import Summits.Ventures.Crystal3D.Theorems.StickyWulffConstantPolycrystalWulffBoundHyperplaneNull
import Summits.Ventures.Crystal3D.Theorems.StickyWulffConstantTextureLiminfTexShadowDefs

/-!
# Quantile functions of a compact set along a direction (data for the charged-wall rung
# `rung_inclinedLamellar_of_quantiles`, line `PolyDensity`, crux `stmt-Ventures-19482`)

Route `StickyWulffConstant` of the venture `Summits/Ventures/Crystal3D`, second prover lane (poly-p2,
gen 8).  For a compact `B ⊆ B̄(0,R)` of volume `M` and a unit vector `n`, the cumulative section volume
`Φ(t) = |B ∩ {⟪y,n⟫ < t}|` is continuous (affine hyperplanes are null, `volume_setOf_inner_eq_zero`),
vanishes below `−R−1` and equals `M` above `R+1`; the intermediate value theorem gives a QUANTILE
FUNCTION `q : [0,1] → [−R−1, R+1]` with `|B ∩ {q σ₁ < ⟪y,n⟫ < q σ₂}| ≥ (σ₂ − σ₁)·M`
(`exists_quantile_of_isCompact`) — exactly the data `q_f` of `PolyDensity.rung_inclinedLamellar_of_quantiles`
(`…RungInclined`) for the bodies `W(A_f)` (`R = √5`, `M = 32`).
WHAT THIS IS NOT: the mismatch bound `δ` between the quantile functions of `W` and `R_m W` (a 1-D
computation); the crux is not claimed. -/

noncomputable section

open scoped BigOperators InnerProductSpace ENNReal Topology
open MeasureTheory Filter Set

namespace Summit.Ventures.Crystal3D.Theorems

open Summit.Ventures.Crystal3D.Cruxes.TextureLiminf.TexShadow (E3)

/-- **Quantile function of a compact set along a unit direction.** -/
theorem exists_quantile_of_isCompact (n : E3) (hn : ‖n‖ = 1) (B : Set E3) (hB : IsCompact B)
    {R : ℝ} (hR : 0 ≤ R) (hBR : B ⊆ Metric.closedBall 0 R) {M : ℝ} (hM0 : 0 ≤ M)
    (hBM : volume B = ENNReal.ofReal M) :
    ∃ q : ℝ → ℝ, (∀ σ, |q σ| ≤ R + 1) ∧
      ∀ σ₁ σ₂, 0 ≤ σ₁ → σ₁ ≤ σ₂ → σ₂ ≤ 1 →
        ENNReal.ofReal ((σ₂ - σ₁) * M) ≤
          volume (B ∩ {y : E3 | q σ₁ < ⟪y, n⟫_ℝ ∧ ⟪y, n⟫_ℝ < q σ₂}) := by
  have hn0 : n ≠ 0 := by
    intro h; rw [h, norm_zero] at hn; exact zero_ne_one hn
  have hBm : MeasurableSet B := hB.isClosed.measurableSet
  have hBfin : volume B ≠ ⊤ := hB.measure_lt_top.ne
  have hcont_inner : Continuous fun y : E3 => ⟪y, n⟫_ℝ := continuous_id.inner continuous_const
  have hlt_m : ∀ t, MeasurableSet {y : E3 | ⟪y, n⟫_ℝ < t} := fun t =>
    (isOpen_lt hcont_inner continuous_const).measurableSet
  -- the cumulative section volume
  set Φ : ℝ → ℝ := fun t => (volume (B ∩ {y : E3 | ⟪y, n⟫_ℝ < t})).toReal with hΦ
  have hfin : ∀ t, volume (B ∩ {y : E3 | ⟪y, n⟫_ℝ < t}) ≠ ⊤ := fun t =>
    ne_top_of_le_ne_top hBfin (measure_mono inter_subset_left)
  have hmono : Monotone Φ := by
    intro s t hst
    exact ENNReal.toReal_mono (hfin t) (measure_mono fun y hy => ⟨hy.1, lt_of_lt_of_le hy.2 hst⟩)
  have hinnerB : ∀ y ∈ B, |⟪y, n⟫_ℝ| ≤ R := by
    intro y hy
    calc |⟪y, n⟫_ℝ| ≤ ‖y‖ * ‖n‖ := abs_real_inner_le_norm y n
      _ ≤ R * 1 := by rw [hn]; exact mul_le_mul_of_nonneg_right (mem_closedBall_zero_iff.1 (hBR hy)) zero_le_one
      _ = R := mul_one R
  have hΦlow : Φ (-(R + 1)) = 0 := by
    have : B ∩ {y : E3 | ⟪y, n⟫_ℝ < -(R + 1)} = ∅ := by
      ext y
      simp only [mem_inter_iff, mem_setOf_eq, mem_empty_iff_false, iff_false, not_and, not_lt]
      intro hy
      have := (abs_le.1 (hinnerB y hy)).1
      linarith
    rw [hΦ]; simp only []
    rw [this, measure_empty, ENNReal.toReal_zero]
  have hΦhigh : Φ (R + 1) = M := by
    have : B ∩ {y : E3 | ⟪y, n⟫_ℝ < R + 1} = B := by
      ext y
      simp only [mem_inter_iff, mem_setOf_eq, and_iff_left_iff_imp]
      intro hy
      have := (abs_le.1 (hinnerB y hy)).2
      linarith
    rw [hΦ]; simp only []
    rw [this, hBM, ENNReal.toReal_ofReal hM0]
  -- continuity of `Φ` (hyperplanes are null)
  have hplane : ∀ t, volume (B ∩ {y : E3 | ⟪y, n⟫_ℝ = t}) = 0 := by
    intro t
    refine measure_mono_null inter_subset_right ?_
    have h := volume_setOf_inner_eq_zero hn0 t
    have hset : {y : E3 | ⟪y, n⟫_ℝ = t} = {y : E3 | ⟪n, y⟫_ℝ = t} := by
      ext y; rw [mem_setOf_eq, mem_setOf_eq, real_inner_comm]
    rw [hset]; exact h
  have hcontΦ : Continuous Φ := by
    rw [Metric.continuous_iff]
    intro t ε hε
    -- from below: `B ∩ {< t} = ⋃_k B ∩ {< t - 1/(k+1)}`
    set Sk : ℕ → Set E3 := fun k => B ∩ {y : E3 | ⟪y, n⟫_ℝ < t - 1 / ((k : ℝ) + 1)} with hSk
    have hSk_mono : Monotone Sk := by
      intro i j hij y hy
      refine ⟨hy.1, ?_⟩
      show ⟪y, n⟫_ℝ < t - 1 / ((j : ℝ) + 1)
      have hy2 : ⟪y, n⟫_ℝ < t - 1 / ((i : ℝ) + 1) := hy.2
      refine lt_of_lt_of_le hy2 ?_
      have : (1 : ℝ) / ((j : ℝ) + 1) ≤ 1 / ((i : ℝ) + 1) :=
        one_div_le_one_div_of_le (by positivity) (by exact_mod_cast Nat.succ_le_succ hij)
      linarith
    have hSk_union : (⋃ k, Sk k) = B ∩ {y : E3 | ⟪y, n⟫_ℝ < t} := by
      ext y
      simp only [mem_iUnion, hSk, mem_inter_iff, mem_setOf_eq]
      constructor
      · rintro ⟨k, hyB, hyk⟩
        exact ⟨hyB, lt_of_lt_of_le hyk (by
          have : (0 : ℝ) < 1 / ((k : ℝ) + 1) := by positivity
          linarith)⟩
      · rintro ⟨hyB, hyt⟩
        obtain ⟨k, hk⟩ := exists_nat_one_div_lt (sub_pos.2 hyt)
        exact ⟨k, hyB, by linarith⟩
    have hlow_lim : Tendsto (fun k => (volume (Sk k)).toReal) atTop (𝓝 (Φ t)) := by
      have h := tendsto_measure_iUnion_atTop (μ := volume) hSk_mono
      rw [hSk_union] at h
      exact (ENNReal.tendsto_toReal (hfin t)).comp h
    -- from above: `B ∩ {≤ t} = ⋂_k B ∩ {< t + 1/(k+1)}`, and the plane `{= t}` is null
    set Tk : ℕ → Set E3 := fun k => B ∩ {y : E3 | ⟪y, n⟫_ℝ < t + 1 / ((k : ℝ) + 1)} with hTk
    have hTk_anti : Antitone Tk := by
      intro i j hij y hy
      refine ⟨hy.1, ?_⟩
      show ⟪y, n⟫_ℝ < t + 1 / ((i : ℝ) + 1)
      have hy2 : ⟪y, n⟫_ℝ < t + 1 / ((j : ℝ) + 1) := hy.2
      refine lt_of_lt_of_le hy2 ?_
      have : (1 : ℝ) / ((j : ℝ) + 1) ≤ 1 / ((i : ℝ) + 1) :=
        one_div_le_one_div_of_le (by positivity) (by exact_mod_cast Nat.succ_le_succ hij)
      linarith
    have hTk_inter : (⋂ k, Tk k) = B ∩ {y : E3 | ⟪y, n⟫_ℝ ≤ t} := by
      ext y
      simp only [mem_iInter, hTk, mem_inter_iff, mem_setOf_eq]
      constructor
      · intro h
        refine ⟨(h 0).1, le_of_forall_pos_lt_add fun δ hδ => ?_⟩
        obtain ⟨k, hk⟩ := exists_nat_one_div_lt hδ
        have := (h k).2
        linarith
      · rintro ⟨hyB, hyt⟩ k
        exact ⟨hyB, lt_of_le_of_lt hyt (by
          have : (0 : ℝ) < 1 / ((k : ℝ) + 1) := by positivity
          linarith)⟩
    have hle_eq : volume (B ∩ {y : E3 | ⟪y, n⟫_ℝ ≤ t}) = volume (B ∩ {y : E3 | ⟪y, n⟫_ℝ < t}) := by
      have hsplit : B ∩ {y : E3 | ⟪y, n⟫_ℝ ≤ t} =
          (B ∩ {y : E3 | ⟪y, n⟫_ℝ < t}) ∪ (B ∩ {y : E3 | ⟪y, n⟫_ℝ = t}) := by
        ext y
        simp only [mem_inter_iff, mem_setOf_eq, mem_union]
        constructor
        · rintro ⟨hyB, hyt⟩
          rcases hyt.lt_or_eq with h | h
          · exact Or.inl ⟨hyB, h⟩
          · exact Or.inr ⟨hyB, h⟩
        · rintro (⟨hyB, h⟩ | ⟨hyB, h⟩)
          · exact ⟨hyB, h.le⟩
          · exact ⟨hyB, h.le⟩
      rw [hsplit]
      apply le_antisymm
      · calc volume (B ∩ {y : E3 | ⟪y, n⟫_ℝ < t} ∪ B ∩ {y : E3 | ⟪y, n⟫_ℝ = t})
            ≤ volume (B ∩ {y : E3 | ⟪y, n⟫_ℝ < t}) + volume (B ∩ {y : E3 | ⟪y, n⟫_ℝ = t}) :=
              measure_union_le _ _
          _ = volume (B ∩ {y : E3 | ⟪y, n⟫_ℝ < t}) := by rw [hplane t, add_zero]
      · exact measure_mono subset_union_left
    have hhigh_lim : Tendsto (fun k => (volume (Tk k)).toReal) atTop (𝓝 (Φ t)) := by
      have h := tendsto_measure_iInter_atTop (μ := volume)
        (fun k => ((hBm.inter (hlt_m _)).nullMeasurableSet)) hTk_anti ⟨0, hfin _⟩
      rw [hTk_inter, hle_eq] at h
      exact (ENNReal.tendsto_toReal (hfin t)).comp h
    -- extract an index
    obtain ⟨k₁, hk₁⟩ := (Metric.tendsto_atTop.1 hlow_lim) (ε / 2) (half_pos hε)
    obtain ⟨k₂, hk₂⟩ := (Metric.tendsto_atTop.1 hhigh_lim) (ε / 2) (half_pos hε)
    set kk : ℕ := max k₁ k₂ with hkk
    refine ⟨1 / ((kk : ℝ) + 1), by positivity, fun s hs => ?_⟩
    have h1 := hk₁ kk (le_max_left _ _)
    have h2 := hk₂ kk (le_max_right _ _)
    rw [Real.dist_eq] at h1 h2 hs ⊢
    have hs' := abs_lt.1 hs
    -- `Φ(t − 1/(kk+1)) ≤ Φ s ≤ Φ(t + 1/(kk+1))`
    have hlo : (volume (Sk kk)).toReal ≤ Φ s := hmono (by linarith [hs'.1])
    have hhi : Φ s ≤ (volume (Tk kk)).toReal := hmono (by linarith [hs'.2])
    have h1' := abs_lt.1 h1
    have h2' := abs_lt.1 h2
    rw [abs_lt]
    constructor <;> linarith
  -- the quantile function by the intermediate value theorem
  have hIVT : ∀ σ : ℝ, 0 ≤ σ → σ ≤ 1 → ∃ t ∈ Icc (-(R + 1)) (R + 1), Φ t = σ * M := by
    intro σ h0 h1
    have hmem : σ * M ∈ Icc (Φ (-(R + 1))) (Φ (R + 1)) := by
      rw [hΦlow, hΦhigh]
      exact ⟨by positivity, by nlinarith⟩
    exact intermediate_value_Icc (by linarith) hcontΦ.continuousOn hmem
  classical
  set q : ℝ → ℝ := fun σ =>
    if h : 0 ≤ σ ∧ σ ≤ 1 then (hIVT σ h.1 h.2).choose else 0 with hq
  have hq_spec : ∀ σ, 0 ≤ σ → σ ≤ 1 → q σ ∈ Icc (-(R + 1)) (R + 1) ∧ Φ (q σ) = σ * M := by
    intro σ h0 h1
    have hh : 0 ≤ σ ∧ σ ≤ 1 := ⟨h0, h1⟩
    rw [hq]; simp only [dif_pos hh]
    exact (hIVT σ h0 h1).choose_spec
  refine ⟨q, fun σ => ?_, fun σ₁ σ₂ h0 h12 h1 => ?_⟩
  · by_cases hh : 0 ≤ σ ∧ σ ≤ 1
    · have := (hq_spec σ hh.1 hh.2).1
      exact abs_le.2 ⟨this.1, this.2⟩
    · rw [hq]; simp only [dif_neg hh, abs_zero]; positivity
  · obtain ⟨-, hΦ1⟩ := hq_spec σ₁ h0 (h12.trans h1)
    obtain ⟨-, hΦ2⟩ := hq_spec σ₂ (h0.trans h12) h1
    -- `|B ∩ {q₁ < · < q₂}| ≥ Φ(q₂) − Φ(q₁) − |plane at q₁|`
    have hsub : B ∩ {y : E3 | ⟪y, n⟫_ℝ < q σ₂} ⊆
        (B ∩ {y : E3 | q σ₁ < ⟪y, n⟫_ℝ ∧ ⟪y, n⟫_ℝ < q σ₂}) ∪ (B ∩ {y : E3 | ⟪y, n⟫_ℝ ≤ q σ₁}) := by
      rintro y ⟨hyB, hy2⟩
      by_cases hy1 : q σ₁ < ⟪y, n⟫_ℝ
      · exact Or.inl ⟨hyB, hy1, hy2⟩
      · exact Or.inr ⟨hyB, not_lt.1 hy1⟩
    -- `|B ∩ {≤ q₁}| = Φ(q₁)` by the null plane (as in the continuity step)
    have hle_eq1 : volume (B ∩ {y : E3 | ⟪y, n⟫_ℝ ≤ q σ₁}) ≤
        volume (B ∩ {y : E3 | ⟪y, n⟫_ℝ < q σ₁}) + volume (B ∩ {y : E3 | ⟪y, n⟫_ℝ = q σ₁}) := by
      refine (measure_mono ?_).trans (measure_union_le _ _)
      rintro y ⟨hyB, hyt⟩
      have hyt' : ⟪y, n⟫_ℝ ≤ q σ₁ := hyt
      rcases hyt'.lt_or_eq with h | h
      · exact Or.inl ⟨hyB, h⟩
      · exact Or.inr ⟨hyB, h⟩
    rw [hplane, add_zero] at hle_eq1
    have hmain : volume (B ∩ {y : E3 | ⟪y, n⟫_ℝ < q σ₂}) ≤
        volume (B ∩ {y : E3 | q σ₁ < ⟪y, n⟫_ℝ ∧ ⟪y, n⟫_ℝ < q σ₂}) +
          volume (B ∩ {y : E3 | ⟪y, n⟫_ℝ < q σ₁}) :=
      (measure_mono hsub).trans ((measure_union_le _ _).trans (by gcongr))
    -- to reals
    have hfinW : volume (B ∩ {y : E3 | q σ₁ < ⟪y, n⟫_ℝ ∧ ⟪y, n⟫_ℝ < q σ₂}) ≠ ⊤ :=
      ne_top_of_le_ne_top hBfin (measure_mono inter_subset_left)
    have hreal := ENNReal.toReal_mono (ENNReal.add_ne_top.2 ⟨hfinW, hfin _⟩) hmain
    rw [ENNReal.toReal_add hfinW (hfin _)] at hreal
    have e2 : (volume (B ∩ {y : E3 | ⟪y, n⟫_ℝ < q σ₂})).toReal = σ₂ * M := hΦ2
    have e1 : (volume (B ∩ {y : E3 | ⟪y, n⟫_ℝ < q σ₁})).toReal = σ₁ * M := hΦ1
    rw [e2, e1] at hreal
    rw [← ENNReal.ofReal_toReal hfinW]
    exact ENNReal.ofReal_le_ofReal (by linarith)

end Summit.Ventures.Crystal3D.Theorems

end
■ ■ ■ ■ ■ ■ ■
--- ABOUT THIS EXERCISE ---
In the answer, the lines from the first line of the data above through the line containing "σ₁ < ⟪y,n⟫ < q" must appear exactly as written, with nothing else.

--- RESULT OF THIS EXERCISE ---
import Summits.Ventures.Crystal3D.Theorems.StickyWulffConstantPolycrystalWulffBoundHyperplaneNull
import Summits.Ventures.Crystal3D.Theorems.StickyWulffConstantTextureLiminfTexShadowDefs

/-!
# Quantile functions of a compact set along a direction (data for the charged-wall rung
# `rung_inclinedLamellar_of_quantiles`, line `PolyDensity`, crux `stmt-Ventures-19482`)

Route `StickyWulffConstant` of the venture `Summits/Ventures/Crystal3D`, second prover lane (poly-p2,
gen 8).  For a compact `B ⊆ B̄(0,R)` of volume `M` and a unit vector `n`, the cumulative section volume
`Φ(t) = |B ∩ {⟪y,n⟫ < t}|` is continuous (affine hyperplanes are null, `volume_setOf_inner_eq_zero`),
vanishes below `−R−1` and equals `M` above `R+1`; the intermediate value theorem gives a QUANTILE
FUNCTION `q : [0,1] → [−R−1, R+1]` with `|B ∩ {q σ₁ < ⟪y,n⟫ < q σ₂}| ≥ (σ₂ − σ₁)·M`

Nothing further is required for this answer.